You are the most credible spokesperson your friends and family will hear throughout the campaign. Learn more about how Measures 66 and 67 protect funding for critical services.

Where Do I Vote?

Jan 26, 2010

Ballot-box-thumb1 You know that you want to protect Oregon's schools, health care and public safety services by voting Yes! on Measures 66 & 67. Here is some important information on making sure your vote gets counted.

The most important thing you need to know:

Ballots must be received by your county elections office or an official drop site location no later than 8 p.m., Tuesday, January 26, 2010.

Check out this map of every official ballot drop site in Oregon. Just click where you live, and get directions to your nearest official drop site!

Or click here for a list of official drop sites in Multnomah County.

Or contact the elections office in your county: A list of county elections offices is available here.

Can't find your official Voters' Guide? The Voter Guide is available online here.
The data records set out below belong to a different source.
import Summits.QuantumFields.YangMills.Theorems.UnitScaleTiltProp8HalvingDressingLetterChartOfRecordWindow
import Summits.QuantumFields.YangMills.Theorems.UnitScaleTiltProp8HalvingDressingLetterFlatScaledAllSizesAllL
import HarnessLib

/-!
# Route `UnitScaleTilt`, crux K1 child «MinimiserStabilityRegPr» (stmt-QuantumFields-19200), registered stub V2′ `stub_halvingStep`
# (skeleton v10 `BirthV10`) — **(P2-small) α7 ∘ (LF-1) α8: THE C_E KNIT ON THE CHART OF RECORD FOR EVERY TORUS SIZE AND EVERY ODD `L > 1`**
# (the `_allSizes_allL` twins: the torus-size binder AND the floor `4 ≤ ℓ` deleted; ★★OWNER ACK 42 (2)) — ✓ p616882 FILE E
# `exists_hWq_dressed_cubeSeq_T3_chartOfRecord` and ✓ p618497 FILE E v2 `…_ofKernelRow` RE-INSTANTIATED on the α6 ports (✓ `FlatPortAllSizes.hSupFlatH_of_adm22_allSizes`,
# ★w7-19200 g0; the α7 H-side twins `hLetters_flatHs_allSizes_allL`∕`hX1_flatHs_allSizes_allL` of `…FlatScaledAllSizes`): the torus-size binder `a′ + 3 ≤ m + n` DELETED, nothing else
# changes (★★OWNER RULINGS g26-№16∕№18, ACK 31 (2))

Cell `ym3-torus` (HUMAN RULING D-0037, YM ladder rung R3 — continuum SU(2) YM₃ on the torus is a RUNG, not the Clay problem), width seat `ym-ust-19200-w6`
(D-0154 (3c)).  `--supports stmt-QuantumFields-19200 --as helper`; count-neutral; def-free, 0 sorry, standard axioms.

WHAT THIS FILE PROVES (sorry-free; no definition; statements = the originals VERBATIM minus `(_ : a' + 3 ≤ m + n)`):
★★★ `exists_hWq_dressed_cubeSeq_T3_chartOfRecord_allSizes_allL` (census S7 + S10 on the chart of record: `Hs`, `Dsel`, P3b's `W₀`, the dressed (98) letter; displayed =
(X2-C′)♭ ball letter + numeric windows) and ★★★ `exists_hWq_dressed_cubeSeq_T3_chartOfRecord_ofKernelRow_allSizes_allL` (window supplied by ✓`exists_CE_window`, (X2-C′)♭ read
from the (157)♭ read-kernel row on an `R′`-ball via ✓ p616686) — for EVERY member `m ≥ 1` and height `1 ≤ K − n`, `K − n + 1 ≤ m + K`.
HONEST SCOPE.  Supplier swap only (B3, the carrier, `exists_flatH_scaledExt_hHinv`, `hCcolFlatBall_of_readKernel157`, FILE C were size-free already).  NO L-floor is threaded any more (LF-1 discharged upstream by the `…AllL` ports).  NOT a claim about the stub, the crux, the rung or the mass gap; no summit statement is proved by this seat.

References: T. Bałaban, CMP **102** (1985) 277–309 [Balaban1985Variational] (44)–(50) p.285, (55) p.286, (72)–(73) p.289, (80)–(89) pp.290–291, Prop. 4 (97)–(98)
pp.292–293, (144) p.300, (152)–(158) pp.301–302, (161)–(163) p.303; CMP **98** (1985) 17–51 [Balaban1985Averaging] Prop. 5 (156)–(157) p.42.
-/

set_option autoImplicit false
Remember, in some counties, ballots have been printed double-sided, so make sure you read your ballot carefully, and vote on both Measure 66 and Measure 67 before you turn in your ballot.

Voter FAQs:

I didn’t get my ballot. What should I do?

If you haven’t received your ballot by January 15, 2010, call or visit your county elections office. If you go to your county elections office, bring a current Oregon issued photo identification (such as your drivers’ license or state identification card) or your passport.

My ballot got destroyed or damaged. What should I do?

You can get a new ballot from your county elections office.  Bring your ballot with you.

I made a mistake on my ballot. Can I correct it?

You’ll need to get a new ballot from your county elections office. Bring your old ballot with you (don’t mail it in).

How can I know if my ballot was received?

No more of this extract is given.